Barcode Symbologies [Design]

Prev: Low Freq. Capacitor Charger
Next: San Fransicko, Californica, pontificates with boycotts

From: Walter Banks on 25 May 2010 12:04

D Yuniskis wrote:

> Hi Walter,
>
> Walter Banks wrote:
> >
> >
> > It is actually unlikely the a foreign labile will conflict
> > with your identifier space. UPC is the classic case
> > user register the part *their* barcode that makes their
> > case unique.
> >
> > http://www.abblabels.com/Products/html/UPCBarcodeLabels.htm
>
> Yes, but *I* can opt to use UPC encoding to represent my
> data. Doing so suggests that, sooner or later, I will
> encounter an item with a "real" UPC barcode printed on it
> that my "system" will mistakenly take as "one of my own".
> I.e., a box of Cheerios coincidentally has thet same
> "identifier" (encoded into the body of the UPC label)
> as my "Capacitor, Electrolytic, 25uF, 16WVDC, radial".
> (the *scanner* can't tell that it's a box of cheerios!)

You can also opt to use UPC register and never mistake a
cap for a box of cheerios.

> > Think is the UPC registration for example as a preamble
> > followed by the actual information. The registration
> > has the added advantage of making available the
> > owner information available to most people using UPC
> > reader equipment. Registration makes your UPC record unique
> >
> > This process make false positives very rare.
>
> Only rare for folks who are part of that "registered identifier
> space".

In the UPC cas that is essentially all users are registered. The
registration cost is very low to encourage participation, the
benefits are data security and rare false positives The standard
UPC record checking will weed out essentially all the rest
of the unregistered UPC images..

UPC was developed to eliminate the problem that you
have been describing. A bunch of years ago the barcode
industry was filled with many different transport layers
and data formats most with a unique application area.
The only security was each company creating their
own encoding and data and record formats.
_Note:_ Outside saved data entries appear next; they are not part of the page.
/-- **`1HB + n_or OR` as level sampler, compact `G`.**  Torus Wilson theory, heat-bath link scan
over a list visiting every edge, followed by ANY Markov kernel `η` leaving `wilsonWeight ρ β`
invariant: for every Crooks pair out of `wilsonWeight ρ β`, `ΔF̂_n → ΔF` almost surely along the
equilibrium restart chain. -/
theorem CrooksPair.tendsto_jarzynskiEstimate_ae_wilsonHeatBathCompRestart [NeZero L]
    (hρ : Continuous ρ) (β : ℝ) {l : List (Edge d L)} (hl : ∀ ed, ed ∈ l)
    (η : Kernel (GaugeConfig d L G) (GaugeConfig d L G)) [IsMarkovKernel η]
    (hη : Kernel.Invariant η (wilsonWeight (d := d) (L := L) ρ β)) {E : Type*} [MeasurableSpace E]
    {ν₁ : Measure (GaugeConfig d L G)} [IsFiniteMeasure ν₁]
    {κF κR : Kernel (GaugeConfig d L G) E} [IsMarkovKernel κF] [IsMarkovKernel κR]
    {s e : E → GaugeConfig d L G} {W : E → ℝ}
    (h : CrooksPair (wilsonWeight (d := d) (L := L) ρ β) ν₁ κF κR s e W) {ΔF : ℝ}
    (hΔF : Real.exp (-ΔF) = (((wilsonWeight (d := d) (L := L) ρ β) univ)⁻¹ * ν₁ univ).toReal) :
    ∃ (_ : IsMarkovKernel (cycle (l.map (siteHeatBath (fun _ : Edge d L => haarProbability G)
        (gibbsDensity fun U : GaugeConfig d L G => β * wilsonAction ρ U)))))
      (_ : IsProbabilityMeasure (fwdPathLaw (wilsonWeight (d := d) (L := L) ρ β) κF)),
    ∀ᵐ x ∂(Kernel.trajMeasure (X := fun _ : ℕ => E) (fwdPathLaw (wilsonWeight (d := d) (L := L) ρ β) κF)
        (fun n : ℕ => ((κF ∘ₖ (η ∘ₖ cycle (l.map (siteHeatBath (fun _ : Edge d L => haarProbability G)
          (gibbsDensity fun U : GaugeConfig d L G => β * wilsonAction ρ U))))).comap s
            h.measurable_s).comap
          (fun hh : (j : ↥(Finset.Iic n)) → E => hh ⟨n, Finset.mem_Iic.2 le_rfl⟩)
          (measurable_pi_apply _))),
      Tendsto (fun n : ℕ => jarzynskiEstimate (fun ε => Real.exp (-W ε)) (fun i : Fin n => x i))
        atTop (𝓝 ΔF) := by
  have hS : Continuous fun U : GaugeConfig d L G => β * wilsonAction ρ U :=
    continuous_smul_wilsonAction ρ hρ β
  haveI : Nonempty (GaugeConfig d L G) := ⟨fun _ => 1⟩
  obtain ⟨ωa, -, hmin⟩ := isCompact_univ.exists_isMinOn Set.univ_nonempty hS.continuousOn
  obtain ⟨ωb, -, hmax⟩ := isCompact_univ.exists_isMaxOn Set.univ_nonempty hS.continuousOn
  have hωa : ∀ U, β * wilsonAction ρ ωa ≤ β * wilsonAction ρ U :=
    fun U => (isMinOn_iff.1 hmin) U (Set.mem_univ U)
  have hωb : ∀ U, β * wilsonAction ρ U ≤ β * wilsonAction ρ ωb :=
    fun U => (isMaxOn_iff.1 hmax) U (Set.mem_univ U)
  have hm0 : ENNReal.ofReal (Real.exp (-(β * wilsonAction ρ ωb))) ≠ 0 := by
    rw [Ne, ENNReal.ofReal_eq_zero, not_le]; exact Real.exp_pos _
  have hM0 : ENNReal.ofReal (Real.exp (-(β * wilsonAction ρ ωa))) ≠ 0 := by
    rw [Ne, ENNReal.ofReal_eq_zero, not_le]; exact Real.exp_pos _
  have hp := measurable_gibbsDensity hS
  have hmp := fun ω => (gibbsDensity_bounds hωa hωb ω).1
  have hpM := fun ω => (gibbsDensity_bounds hωa hωb ω).2
  haveI hMk := isMarkovKernel_heatBathSweep (μ := fun _ : Edge d L => haarProbability G) hp hm0
    ENNReal.ofReal_ne_top hmp hpM l
  haveI hfin : IsFiniteMeasure (wilsonWeight (d := d) (L := L) ρ β) := by
    rw [wilsonWeight_eq_pi_withDensity]
    exact isFiniteMeasure_pi_withDensity (μ := fun _ : Edge d L => haarProbability G)
      ENNReal.ofReal_ne_top hpM
  have h0 : wilsonWeight (d := d) (L := L) ρ β univ ≠ 0 := by
    rw [wilsonWeight_eq_pi_withDensity]
    exact pi_withDensity_univ_ne_zero hm0 hmp
  haveI := isProbabilityMeasure_fwdPathLaw _ h0 κF
  refine ⟨hMk, inferInstance, ?_⟩
  -- invariance and minorisation of the heat-bath sweep for the Wilson weight
  have hp_top : ∀ ω, gibbsDensity (fun U : GaugeConfig d L G => β * wilsonAction ρ U) ω ≠ ∞ :=
    fun ω => ne_top_of_le_ne_top ENNReal.ofReal_ne_top (hpM ω)
  have hZ : ∀ i ω, siteNorm (fun _ : Edge d L => haarProbability G)
      (gibbsDensity fun U : GaugeConfig d L G => β * wilsonAction ρ U) i ω ≠ 0 := fun i ω =>
    (lt_of_lt_of_le (pos_iff_ne_zero.2 hm0) (le_siteNorm hmp i ω)).ne'
  have hZtop : ∀ i ω, siteNorm (fun _ : Edge d L => haarProbability G)
      (gibbsDensity fun U : GaugeConfig d L G => β * wilsonAction ρ U) i ω ≠ ∞ := fun i ω =>
    ne_top_of_le_ne_top ENNReal.ofReal_ne_top (siteNorm_le hpM i ω)
  have hK : Kernel.Invariant (cycle (l.map (siteHeatBath (fun _ : Edge d L => haarProbability G)
      (gibbsDensity fun U : GaugeConfig d L G => β * wilsonAction ρ U))))
      (wilsonWeight (d := d) (L := L) ρ β) := by
    rw [wilsonWeight_eq_pi_withDensity]
    exact heatBathSweep_invariant hp hp_top hZ hZtop l
  set c : ℝ≥0∞ := (ENNReal.ofReal (Real.exp (-(β * wilsonAction ρ ωb))) *
    (ENNReal.ofReal (Real.exp (-(β * wilsonAction ρ ωa))))⁻¹) ^ l.length with hc
  have hc_top : c ≠ ∞ :=
    ENNReal.pow_ne_top (ENNReal.mul_ne_top ENNReal.ofReal_ne_top (ENNReal.inv_ne_top.2 hM0))
  have hc0 : c ≠ 0 :=
    pow_ne_zero _ (mul_ne_zero hm0 (ENNReal.inv_ne_zero.2 ENNReal.ofReal_ne_top))
  haveI : IsFiniteMeasure (c • Measure.pi fun _ : Edge d L => haarProbability G) :=
    Measure.smul_finite _ hc_top
  have hmu : (c • Measure.pi fun _ : Edge d L => haarProbability G) univ ≠ 0 := by
    rw [Measure.smul_apply, smul_eq_mul, measure_univ, mul_one]
    exact hc0
  exact h.tendsto_jarzynskiEstimate_ae_restartChain_comp _ η h0 hK hη hΔF hmu
    (heatBathSweep_minorised hp hm0 ENNReal.ofReal_ne_top hmp hpM hl)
> Sort of like OUI's -- I can program *any* MAC into
> my NIC. But, there is no guarantee that I won't end up
> programming a MAC that isn't already in use, somewhere
> (belonging to some other organization).
>
> This is the problem I am trying to anticipate and avoid.
>
> > Code39 does not have the same registration process. In
> > most of the applications using Code39 record format
> > and check characters are sufficient to prevent undetected
> > errors.
> >
> > For example creating a Code 39 barcode record for
> > you application might have
> >
> > *DJ1234567855*
> >
> > would be a Code39 lable about 1.5" long with
> > DJ to identify it as yours
> > 8 Data digits
> > 55 two check digits.
> >
> > All records records you are interested would start with
> > DJ. Since the text is usually printed in the label as well
> > there would be a limited ability for false positives.
>
> Yes, this was my point about adding extra digits (I'm
> avoiding other characters simply because those other
> characters restrict you to using a smaller set of
> symbologies). But, you can't *know* (for sure) what
> "message/label formats" other people may use. I.e.,
> tomorrow, you may start doing business with a company who
> labels *all* of their products with "DJ" numbers. :-/
> (the longer the 'preface' or other "unique-ifying" data,
> the less the chance of random conflict ... "YUNISKIS"
> might be a suitably unique choice for a prefix! :> )

False positives are rare, once format, validation and context
are accounted for. For example, the automotive industry
has literally hundreds of suppliers using two or three
standard barcode encodings and don't have a problem
with false positives because of this.

> For example, Dell uses 6 character identifiers for their
> "service tags". What are the chances that using a similar
> format would result in eventually coming up with a "hit"
> that was unintended?

Actual Dell now uses a 7 character identifier for service
tags. However you just identified an important point
on identifying barcode, context. Dell uses several barcodes
on the bottom of there laptops top identify product,
manufacturer software licences and service tags.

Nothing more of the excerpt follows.